California, with a total area of 158,297 square miles, is the Union's second largest State. In the language of the geographer, its latitude extends from 32° 30' to 42° N., and its longitude from 114° to 124° 29' W. Its medial line, from Oregon to the Mexican border, is 780 miles long. Its width varies from 150 to 350 miles. Its coastline is approximately 1,200 miles—somewhat less than one-tenth of the total coastline of the United States. So pronounced is the eastward curve of the State's southern coast that San Diego lies farther east than Reno in Nevada, although Eureka, a northern port, is the most westward city in the United States. On the east the State is bordered by Nevada and by the Colorado River, which separates its southeastern corner from Arizona.

Beyond each end of the mountain-walled Great Valley, which is California's most distinctive topographic feature, the terrain is broken and rugged. Northward lie the Siskiyou Mountains, a natural barrier between California and Oregon. In the northwest, wild timbered slopes reach to the Pacific; in the northeast, mountain spurs hem in barren lava-bed plateaus. South of the Tehachapis' dividing line lies southern California comprising one-third of the State's area. Here the complex network of the Sierra Madre, the San Bernardino, and other ranges separates the so-called Valley of Southern California, a broad strip of broken country near the coast, from the arid wastes of the Mojave and Colorado Deserts in the hinterland. From Point Concepcion, where the Coast Range breaks into numerous ridges and the coast swings in sharply to the east, the Valley of Southern California, which includes the V-shaped coastal plain of the Los Angeles Basin, stretches southward to the Mexican border.

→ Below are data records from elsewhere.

/-- **THE `Θ`-SUBALGEBRA THEOREM FOR UNITARY MULTIPLICITIES `(18, 23)` — complex Hermitian core,
classification-free.** `𝔊 ⊆ End(W)` bracket-closed and irreducible, `Θ ∈ 𝔊` an involution with `dim P = 18`,
`dim Q = 23`, Hermitian data, `𝔊` adjoint-closed ⟹ `𝔊 = End(W)`: every Levi type `(r | 23 − r)`, `1 ≤ r ≤ 18`, is a
tree core, so every non-zero raising rank is good (`UnitaryDoubleLevi.eq_top_of_raise_of_core`).
[cite: Ribet1983, Thm. 3] [cite: Gordon1997, Thm. 6.3 (3)] [cite: Deligne1982HodgeCycles, I §3 Prop. 3.4, 3.6]
[cite: GoodmanWallachGTM255, §4.1.1] -/
theorem UnitaryEighteenTwentyThree.eq_top_of_smul [FiniteDimensional ℂ W] {𝔊 : Submodule ℂ (Module.End ℂ W)}
    (hbr : ∀ Y ∈ 𝔊, ∀ Z ∈ 𝔊, Y * Z - Z * Y ∈ 𝔊)
    (hirr : ∀ U : Submodule ℂ W, (∀ A ∈ 𝔊, ∀ u ∈ U, A u ∈ U) → U = ⊥ ∨ U = ⊤)
    {Θ : Module.End ℂ W} (hΘ : Θ ∈ 𝔊) (hΘΘ : Θ * Θ = 1)
    {P Q : Submodule ℂ W} (hP : ∀ x, x ∈ P ↔ Θ x = x) (hQ : ∀ x, x ∈ Q ↔ Θ x = -x)
    (hP18 : Module.finrank ℂ P = 18) (hQ23 : Module.finrank ℂ Q = 23)
    {s : W → W → ℂ} (hadd : ∀ x y z, s (x + y) z = s x z + s y z)
    (hsmul : ∀ (c : ℂ) (x y : W), s (c • x) y = c * s x y) (hsymm : ∀ x y, s y x = starRingEnd ℂ (s x y))
    (hPQ : ∀ p ∈ P, ∀ q ∈ Q, s p q = 0) (hdefP : ∀ p ∈ P, s p p = 0 → p = 0) (hdefQ : ∀ q ∈ Q, s q q = 0 → q = 0)
    (hadj : ∀ X ∈ 𝔊, ∃ Y ∈ 𝔊, ∀ x y, s (X x) y = s x (Y y)) : 𝔊 = ⊤ := by
  classical
  have hraiseval : ∀ Z : Module.End ℂ W, Θ * Z = Z → ∀ w, Z w ∈ P := fun Z hΘZ w =>
    (hP _).2 (by rw [← Module.End.mul_apply, hΘZ])
  have hle : ∀ B' : Module.End ℂ W, Θ * B' = B' → Module.finrank ℂ (LinearMap.range B') ≤ 18 := fun B' h => by
    rw [← hP18]
    exact Submodule.finrank_mono (by rintro _ ⟨w, rfl⟩; exact hraiseval B' h w)
  -- every non-zero rank is good: the larger-side Levi type `(r | 23 − r)` is a tree core
  have key : ∀ r, 1 ≤ r → r ≤ 18 → ∀ B' ∈ 𝔊, Θ * B' = B' → B' * Θ = -B' →
      Module.finrank ℂ (LinearMap.range B') = r → 𝔊 = ⊤ := by
    intro r hr1 hr18 B' hB' hΘB' hB'Θ hr
    refine UnitaryDoubleLevi.eq_top_of_raise_of_core hbr hirr hΘ hΘΘ hP hQ hadd hsymm hPQ hdefP hdefQ hadj hB' hΘB' hB'Θ
      (by omega) (by omega) (by omega)
      fun U 𝔩 ι P' Q' hbr𝔩 hirr𝔩 hι hιι hP' hQ' hfinP' hfinQ' hP'Q' hdefP' hdefQ' hadj𝔩 => ?_
    rw [hQ23, hr] at hfinQ'
    rw [hr] at hfinP'
    have hcases : r = 1 ∨ r = 2 ∨ r = 3 ∨ r = 4 ∨ r = 5 ∨ r = 6 ∨ r = 7 ∨ r = 8 ∨ r = 9 ∨ r = 10 ∨ r = 11 ∨ r = 12 ∨ r = 13 ∨ r = 14 ∨ r = 15 ∨ r = 16 ∨ r = 17 ∨ r = 18 := by omega
    rcases hcases with rfl | rfl | rfl | rfl | rfl | rfl | rfl | rfl | rfl | rfl | rfl | rfl | rfl | rfl | rfl | rfl | rfl | rfl
    · -- `(1 | 22)`
      exact UnitaryThreeCoprime.eq_top_of_finrank_eq_one hbr𝔩 hirr𝔩 (Submodule.neg_mem _ hι) ((neg_mul_neg ι ι).trans hιι) (P := Q') (Q := P') (fun x => by rw [hQ', LinearMap.neg_apply, neg_eq_iff_eq_neg]) (fun x => by rw [hP', LinearMap.neg_apply, neg_inj]) (by omega) hfinP'
    · -- `(2 | 21)`
      exact UnitaryTwoOdd.eq_top hbr𝔩 hirr𝔩 hι hιι hP' hQ' hfinP' ⟨10, by omega⟩ (s := fun x y : U => s (x : W) y) (fun x y z => by simp only [Submodule.coe_add, hadd]) (fun x y => hsymm _ _) hP'Q' hdefP' hdefQ' hadj𝔩
    · -- `(3 | 20)`
      exact UnitaryThreeCoprime.eq_top hbr𝔩 hirr𝔩 hι hιι hP' hQ' hfinP' (by omega) (s := fun x y : U => s (x : W) y) (fun x y z => by simp only [Submodule.coe_add, hadd]) (fun x y => hsymm _ _) hP'Q' hdefP' hdefQ' hadj𝔩
    · -- `(4 | 19)`
      exact UnitaryFourOdd.eq_top hbr𝔩 hirr𝔩 hι hιι hP' hQ' hfinP' ⟨9, by omega⟩ (s := fun x y : U => s (x : W) y) (fun x y z => by simp only [Submodule.coe_add, hadd]) (fun x y => hsymm _ _) hP'Q' hdefP' hdefQ' hadj𝔩
    · -- `(5 | 18)`
      exact UnitaryFive.eq_top_of_smul hbr𝔩 hirr𝔩 hι hιι hP' hQ' hfinP' (by omega) (s := fun x y : U => s (x : W) y) (fun x y z => by simp only [Submodule.coe_add, hadd]) (fun c x y => by simp only [Submodule.coe_smul, hsmul]) (fun x y => hsymm _ _) hP'Q' hdefP' hdefQ' hadj𝔩
    · -- `(6 | 17)`
      exact UnitarySix.eq_top_of_smul hbr𝔩 hirr𝔩 hι hιι hP' hQ' hfinP' ⟨8, by omega⟩ (by omega) (s := fun x y : U => s (x : W) y) (fun x y z => by simp only [Submodule.coe_add, hadd]) (fun c x y => by simp only [Submodule.coe_smul, hsmul]) (fun x y => hsymm _ _) hP'Q' hdefP' hdefQ' hadj𝔩
    · -- `(7 | 16)`
      exact UnitarySeven.eq_top_of_smul hbr𝔩 hirr𝔩 hι hιι hP' hQ' hfinP' (by omega) (s := fun x y : U => s (x : W) y) (fun x y z => by simp only [Submodule.coe_add, hadd]) (fun c x y => by simp only [Submodule.coe_smul, hsmul]) (fun x y => hsymm _ _) hP'Q' hdefP' hdefQ' hadj𝔩
    · -- `(8 | 15)`
      exact UnitaryEightFifteen.eq_top_of_smul hbr𝔩 hirr𝔩 hι hιι hP' hQ' hfinP' (by omega) (s := fun x y : U => s (x : W) y) (fun x y z => by simp only [Submodule.coe_add, hadd]) (fun c x y => by simp only [Submodule.coe_smul, hsmul]) (fun x y => hsymm _ _) hP'Q' hdefP' hdefQ' hadj𝔩
    · -- `(9 | 14)`
      exact UnitaryNineFourteen.eq_top_of_smul hbr𝔩 hirr𝔩 hι hιι hP' hQ' hfinP' (by omega) (s := fun x y : U => s (x : W) y) (fun x y z => by simp only [Submodule.coe_add, hadd]) (fun c x y => by simp only [Submodule.coe_smul, hsmul]) (fun x y => hsymm _ _) hP'Q' hdefP' hdefQ' hadj𝔩
    · -- `(10 | 13)`
      exact UnitaryThirteen.eq_top_of_smul' hbr𝔩 hirr𝔩 hι hιι hP' hQ' (by omega) (by omega) (s := fun x y : U => s (x : W) y) (fun x y z => by simp only [Submodule.coe_add, hadd]) (fun c x y => by simp only [Submodule.coe_smul, hsmul]) (fun x y => hsymm _ _) hP'Q' hdefP' hdefQ' hadj𝔩
    · -- `(11 | 12)`
      exact UnitaryEleven.eq_top_of_smul hbr𝔩 hirr𝔩 hι hιι hP' hQ' hfinP' (by omega) (s := fun x y : U => s (x : W) y) (fun x y z => by simp only [Submodule.coe_add, hadd]) (fun c x y => by simp only [Submodule.coe_smul, hsmul]) (fun x y => hsymm _ _) hP'Q' hdefP' hdefQ' hadj𝔩
    · -- `(12 | 11)`
      exact UnitaryEleven.eq_top_of_smul' hbr𝔩 hirr𝔩 hι hιι hP' hQ' (by omega) (by omega) (s := fun x y : U => s (x : W) y) (fun x y z => by simp only [Submodule.coe_add, hadd]) (fun c x y => by simp only [Submodule.coe_smul, hsmul]) (fun x y => hsymm _ _) hP'Q' hdefP' hdefQ' hadj𝔩
    · -- `(13 | 10)`
      exact UnitaryThirteen.eq_top_of_smul hbr𝔩 hirr𝔩 hι hιι hP' hQ' hfinP' (by omega) (s := fun x y : U => s (x : W) y) (fun x y z => by simp only [Submodule.coe_add, hadd]) (fun c x y => by simp only [Submodule.coe_smul, hsmul]) (fun x y => hsymm _ _) hP'Q' hdefP' hdefQ' hadj𝔩
    · -- `(14 | 9)`
      exact UnitaryNineFourteen.eq_top_of_smul' hbr𝔩 hirr𝔩 hι hιι hP' hQ' hfinP' (by omega) (s := fun x y : U => s (x : W) y) (fun x y z => by simp only [Submodule.coe_add, hadd]) (fun c x y => by simp only [Submodule.coe_smul, hsmul]) (fun x y => hsymm _ _) hP'Q' hdefP' hdefQ' hadj𝔩
    · -- `(15 | 8)`
      exact UnitaryEightFifteen.eq_top_of_smul' hbr𝔩 hirr𝔩 hι hιι hP' hQ' hfinP' (by omega) (s := fun x y : U => s (x : W) y) (fun x y z => by simp only [Submodule.coe_add, hadd]) (fun c x y => by simp only [Submodule.coe_smul, hsmul]) (fun x y => hsymm _ _) hP'Q' hdefP' hdefQ' hadj𝔩
    · -- `(16 | 7)`
      exact UnitarySeven.eq_top_of_smul' hbr𝔩 hirr𝔩 hι hιι hP' hQ' (by omega) (by omega) (s := fun x y : U => s (x : W) y) (fun x y z => by simp only [Submodule.coe_add, hadd]) (fun c x y => by simp only [Submodule.coe_smul, hsmul]) (fun x y => hsymm _ _) hP'Q' hdefP' hdefQ' hadj𝔩
    · -- `(17 | 6)`
      exact UnitarySix.eq_top_of_smul' hbr𝔩 hirr𝔩 hι hιι hP' hQ' ⟨8, by omega⟩ (by omega) (by omega) (s := fun x y : U => s (x : W) y) (fun x y z => by simp only [Submodule.coe_add, hadd]) (fun c x y => by simp only [Submodule.coe_smul, hsmul]) (fun x y => hsymm _ _) hP'Q' hdefP' hdefQ' hadj𝔩
    · -- `(18 | 5)`
      exact UnitaryFive.eq_top_of_smul' hbr𝔩 hirr𝔩 hι hιι hP' hQ' (by omega) (by omega) (s := fun x y : U => s (x : W) y) (fun x y z => by simp only [Submodule.coe_add, hadd]) (fun c x y => by simp only [Submodule.coe_smul, hsmul]) (fun x y => hsymm _ _) hP'Q' hdefP' hdefQ' hadj𝔩
  by_contra hne
  obtain ⟨B, hB, hΘB, hBΘ, hr2⟩ :=
    UnitaryThreeCoprime.exists_raise_rank_ge_two hbr hirr hΘ hΘΘ hP hQ (by omega) (by omega)
  have h := hle B hΘB
  exact hne (key _ (by omega) h B hB hΘB hBΘ rfl)

/-- **The mirror core `(23, 18)`** (apply `eq_top_of_smul` to `−Θ`). [cite: Ribet1983, Thm. 3]
[cite: Gordon1997, Thm. 6.3 (3)] -/
theorem UnitaryEighteenTwentyThree.eq_top_of_smul' [FiniteDimensional ℂ W] {𝔊 : Submodule ℂ (Module.End ℂ W)}
    (hbr : ∀ Y ∈ 𝔊, ∀ Z ∈ 𝔊, Y * Z - Z * Y ∈ 𝔊)
    (hirr : ∀ U : Submodule ℂ W, (∀ A ∈ 𝔊, ∀ u ∈ U, A u ∈ U) → U = ⊥ ∨ U = ⊤)
    {Θ : Module.End ℂ W} (hΘ : Θ ∈ 𝔊) (hΘΘ : Θ * Θ = 1)
    {P Q : Submodule ℂ W} (hP : ∀ x, x ∈ P ↔ Θ x = x) (hQ : ∀ x, x ∈ Q ↔ Θ x = -x)
    (hP23 : Module.finrank ℂ P = 23) (hQ18 : Module.finrank ℂ Q = 18)
    {s : W → W → ℂ} (hadd : ∀ x y z, s (x + y) z = s x z + s y z)
    (hsmul : ∀ (c : ℂ) (x y : W), s (c • x) y = c * s x y) (hsymm : ∀ x y, s y x = starRingEnd ℂ (s x y))
    (hPQ : ∀ p ∈ P, ∀ q ∈ Q, s p q = 0) (hdefP : ∀ p ∈ P, s p p = 0 → p = 0) (hdefQ : ∀ q ∈ Q, s q q = 0 → q = 0)
    (hadj : ∀ X ∈ 𝔊, ∃ Y ∈ 𝔊, ∀ x y, s (X x) y = s x (Y y)) : 𝔊 = ⊤ := by
  have hnΘ : -Θ ∈ 𝔊 := Submodule.neg_mem _ hΘ
  have hnΘΘ : (-Θ) * (-Θ) = 1 := by rw [neg_mul_neg, hΘΘ]
  exact UnitaryEighteenTwentyThree.eq_top_of_smul hbr hirr hnΘ hnΘΘ (P := Q) (Q := P)
    (fun x => by rw [hQ, LinearMap.neg_apply, neg_eq_iff_eq_neg]) (fun x => by rw [hP, LinearMap.neg_apply, neg_inj])
    hQ18 hP23 hadd hsmul hsymm (fun p hp q hq => by rw [hsymm, hPQ q hq p hp, map_zero]) hdefQ hdefP hadj

/-- **THE `Θ`-SUBALGEBRA THEOREM FOR UNITARY MULTIPLICITIES `(12, 31)` — complex Hermitian core,
classification-free.** `𝔊 ⊆ End(W)` bracket-closed and irreducible, `Θ ∈ 𝔊` an involution with `dim P = 12`,
`dim Q = 31`, Hermitian data, `𝔊` adjoint-closed ⟹ `𝔊 = End(W)`: every Levi type `(r | 31 − r)`, `1 ≤ r ≤ 12`, is a
tree core, so every non-zero raising rank is good (`UnitaryDoubleLevi.eq_top_of_raise_of_core`).
[cite: Ribet1983, Thm. 3] [cite: Gordon1997, Thm. 6.3 (3)] [cite: Deligne1982HodgeCycles, I §3 Prop. 3.4, 3.6]
[cite: GoodmanWallachGTM255, §4.1.1] -/
theorem UnitaryTwelveThirtyOne.eq_top_of_smul [FiniteDimensional ℂ W] {𝔊 : Submodule ℂ (Module.End ℂ W)}
    (hbr : ∀ Y ∈ 𝔊, ∀ Z ∈ 𝔊, Y * Z - Z * Y ∈ 𝔊)
    (hirr : ∀ U : Submodule ℂ W, (∀ A ∈ 𝔊, ∀ u ∈ U, A u ∈ U) → U = ⊥ ∨ U = ⊤)
    {Θ : Module.End ℂ W} (hΘ : Θ ∈ 𝔊) (hΘΘ : Θ * Θ = 1)
    {P Q : Submodule ℂ W} (hP : ∀ x, x ∈ P ↔ Θ x = x) (hQ : ∀ x, x ∈ Q ↔ Θ x = -x)
    (hP12 : Module.finrank ℂ P = 12) (hQ31 : Module.finrank ℂ Q = 31)
    {s : W → W → ℂ} (hadd : ∀ x y z, s (x + y) z = s x z + s y z)
    (hsmul : ∀ (c : ℂ) (x y : W), s (c • x) y = c * s x y) (hsymm : ∀ x y, s y x = starRingEnd ℂ (s x y))
    (hPQ : ∀ p ∈ P, ∀ q ∈ Q, s p q = 0) (hdefP : ∀ p ∈ P, s p p = 0 → p = 0) (hdefQ : ∀ q ∈ Q, s q q = 0 → q = 0)
    (hadj : ∀ X ∈ 𝔊, ∃ Y ∈ 𝔊, ∀ x y, s (X x) y = s x (Y y)) : 𝔊 = ⊤ := by
  classical
  have hraiseval : ∀ Z : Module.End ℂ W, Θ * Z = Z → ∀ w, Z w ∈ P := fun Z hΘZ w =>
    (hP _).2 (by rw [← Module.End.mul_apply, hΘZ])
  have hle : ∀ B' : Module.End ℂ W, Θ * B' = B' → Module.finrank ℂ (LinearMap.range B') ≤ 12 := fun B' h => by
    rw [← hP12]
    exact Submodule.finrank_mono (by rintro _ ⟨w, rfl⟩; exact hraiseval B' h w)
  -- every non-zero rank is good: the larger-side Levi type `(r | 31 − r)` is a tree core
  have key : ∀ r, 1 ≤ r → r ≤ 12 → ∀ B' ∈ 𝔊, Θ * B' = B' → B' * Θ = -B' →
      Module.finrank ℂ (LinearMap.range B') = r → 𝔊 = ⊤ := by
    intro r hr1 hr12 B' hB' hΘB' hB'Θ hr
    refine UnitaryDoubleLevi.eq_top_of_raise_of_core hbr hirr hΘ hΘΘ hP hQ hadd hsymm hPQ hdefP hdefQ hadj hB' hΘB' hB'Θ
      (by omega) (by omega) (by omega)
      fun U 𝔩 ι P' Q' hbr𝔩 hirr𝔩 hι hιι hP' hQ' hfinP' hfinQ' hP'Q' hdefP' hdefQ' hadj𝔩 => ?_
    rw [hQ31, hr] at hfinQ'
    rw [hr] at hfinP'
    have hcases : r = 1 ∨ r = 2 ∨ r = 3 ∨ r = 4 ∨ r = 5 ∨ r = 6 ∨ r = 7 ∨ r = 8 ∨ r = 9 ∨ r = 10 ∨ r = 11 ∨ r = 12 := by omega
    rcases hcases with rfl | rfl | rfl | rfl | rfl | rfl | rfl | rfl | rfl | rfl | rfl | rfl
    · -- `(1 | 30)`
      exact UnitaryThreeCoprime.eq_top_of_finrank_eq_one hbr𝔩 hirr𝔩 (Submodule.neg_mem _ hι) ((neg_mul_neg ι ι).trans hιι) (P := Q') (Q := P') (fun x => by rw [hQ', LinearMap.neg_apply, neg_eq_iff_eq_neg]) (fun x => by rw [hP', LinearMap.neg_apply, neg_inj]) (by omega) hfinP'
    · -- `(2 | 29)`
      exact UnitaryTwoOdd.eq_top hbr𝔩 hirr𝔩 hι hιι hP' hQ' hfinP' ⟨14, by omega⟩ (s := fun x y : U => s (x : W) y) (fun x y z => by simp only [Submodule.coe_add, hadd]) (fun x y => hsymm _ _) hP'Q' hdefP' hdefQ' hadj𝔩
    · -- `(3 | 28)`
      exact UnitaryThreeCoprime.eq_top hbr𝔩 hirr𝔩 hι hιι hP' hQ' hfinP' (by omega) (s := fun x y : U => s (x : W) y) (fun x y z => by simp only [Submodule.coe_add, hadd]) (fun x y => hsymm _ _) hP'Q' hdefP' hdefQ' hadj𝔩
    · -- `(4 | 27)`
      exact UnitaryFourOdd.eq_top hbr𝔩 hirr𝔩 hι hιι hP' hQ' hfinP' ⟨13, by omega⟩ (s := fun x y : U => s (x : W) y) (fun x y z => by simp only [Submodule.coe_add, hadd]) (fun x y => hsymm _ _) hP'Q' hdefP' hdefQ' hadj𝔩
    · -- `(5 | 26)`
      exact UnitaryFive.eq_top_of_smul hbr𝔩 hirr𝔩 hι hιι hP' hQ' hfinP' (by omega) (s := fun x y : U => s (x : W) y) (fun x y z => by simp only [Submodule.coe_add, hadd]) (fun c x y => by simp only [Submodule.coe_smul, hsmul]) (fun x y => hsymm _ _) hP'Q' hdefP' hdefQ' hadj𝔩
    · -- `(6 | 25)`
      exact UnitarySix.eq_top_of_smul hbr𝔩 hirr𝔩 hι hιι hP' hQ' hfinP' ⟨12, by omega⟩ (by omega) (s := fun x y : U => s (x : W) y) (fun x y z => by simp only [Submodule.coe_add, hadd]) (fun c x y => by simp only [Submodule.coe_smul, hsmul]) (fun x y => hsymm _ _) hP'Q' hdefP' hdefQ' hadj𝔩
    · -- `(7 | 24)`
      exact UnitarySeven.eq_top_of_smul hbr𝔩 hirr𝔩 hι hιι hP' hQ' hfinP' (by omega) (s := fun x y : U => s (x : W) y) (fun x y z => by simp only [Submodule.coe_add, hadd]) (fun c x y => by simp only [Submodule.coe_smul, hsmul]) (fun x y => hsymm _ _) hP'Q' hdefP' hdefQ' hadj𝔩
    · -- `(8 | 23)`
      exact UnitaryEight.eq_top_of_smul_twentythree hbr𝔩 hirr𝔩 hι hιι hP' hQ' hfinP' (by omega) (s := fun x y : U => s (x : W) y) (fun x y z => by simp only [Submodule.coe_add, hadd]) (fun c x y => by simp only [Submodule.coe_smul, hsmul]) (fun x y => hsymm _ _) hP'Q' hdefP' hdefQ' hadj𝔩
    · -- `(9 | 22)`
      exact UnitaryNineTwentyTwo.eq_top_of_smul hbr𝔩 hirr𝔩 hι hιι hP' hQ' hfinP' (by omega) (s := fun x y : U => s (x : W) y) (fun x y z => by simp only [Submodule.coe_add, hadd]) (fun c x y => by simp only [Submodule.coe_smul, hsmul]) (fun x y => hsymm _ _) hP'Q' hdefP' hdefQ' hadj𝔩
    · -- `(10 | 21)`
      exact UnitaryTenTwentyOne.eq_top_of_smul hbr𝔩 hirr𝔩 hι hιι hP' hQ' hfinP' (by omega) (s := fun x y : U => s (x : W) y) (fun x y z => by simp only [Submodule.coe_add, hadd]) (fun c x y => by simp only [Submodule.coe_smul, hsmul]) (fun x y => hsymm _ _) hP'Q' hdefP' hdefQ' hadj𝔩
    · -- `(11 | 20)`
      exact UnitaryEleven.eq_top_of_smul hbr𝔩 hirr𝔩 hι hιι hP' hQ' hfinP' (by omega) (s := fun x y : U => s (x : W) y) (fun x y z => by simp only [Submodule.coe_add, hadd]) (fun c x y => by simp only [Submodule.coe_smul, hsmul]) (fun x y => hsymm _ _) hP'Q' hdefP' hdefQ' hadj𝔩
    · -- `(12 | 19)`
      exact UnitaryTwelveNineteen.eq_top_of_smul hbr𝔩 hirr𝔩 hι hιι hP' hQ' hfinP' (by omega) (s := fun x y : U => s (x : W) y) (fun x y z => by simp only [Submodule.coe_add, hadd]) (fun c x y => by simp only [Submodule.coe_smul, hsmul]) (fun x y => hsymm _ _) hP'Q' hdefP' hdefQ' hadj𝔩
  by_contra hne
  obtain ⟨B, hB, hΘB, hBΘ, hr2⟩ :=
    UnitaryThreeCoprime.exists_raise_rank_ge_two hbr hirr hΘ hΘΘ hP hQ (by omega) (by omega)
  have h := hle B hΘB
  exact hne (key _ (by omega) h B hB hΘB hBΘ rfl)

These chief geographical districts—the Sierra and Coast Range regions and the Central (Sacramento-San Joaquin) Valley in the north, the coastal lowlands, the mountains, and the desert country in the south—present startling physiographic contrasts and extremes, from active volcano to glacier, from arctic flora on mountain tops to cotton plantations below sea level. From the peak of Mount Whitney, the highest point in the United States, it is but 60 miles to Death Valley, the continent's lowest area. Human activities range from fur-trapping in the snows of the Klamath region to prospecting for minerals in the furnace-like heat of the southeastern deserts.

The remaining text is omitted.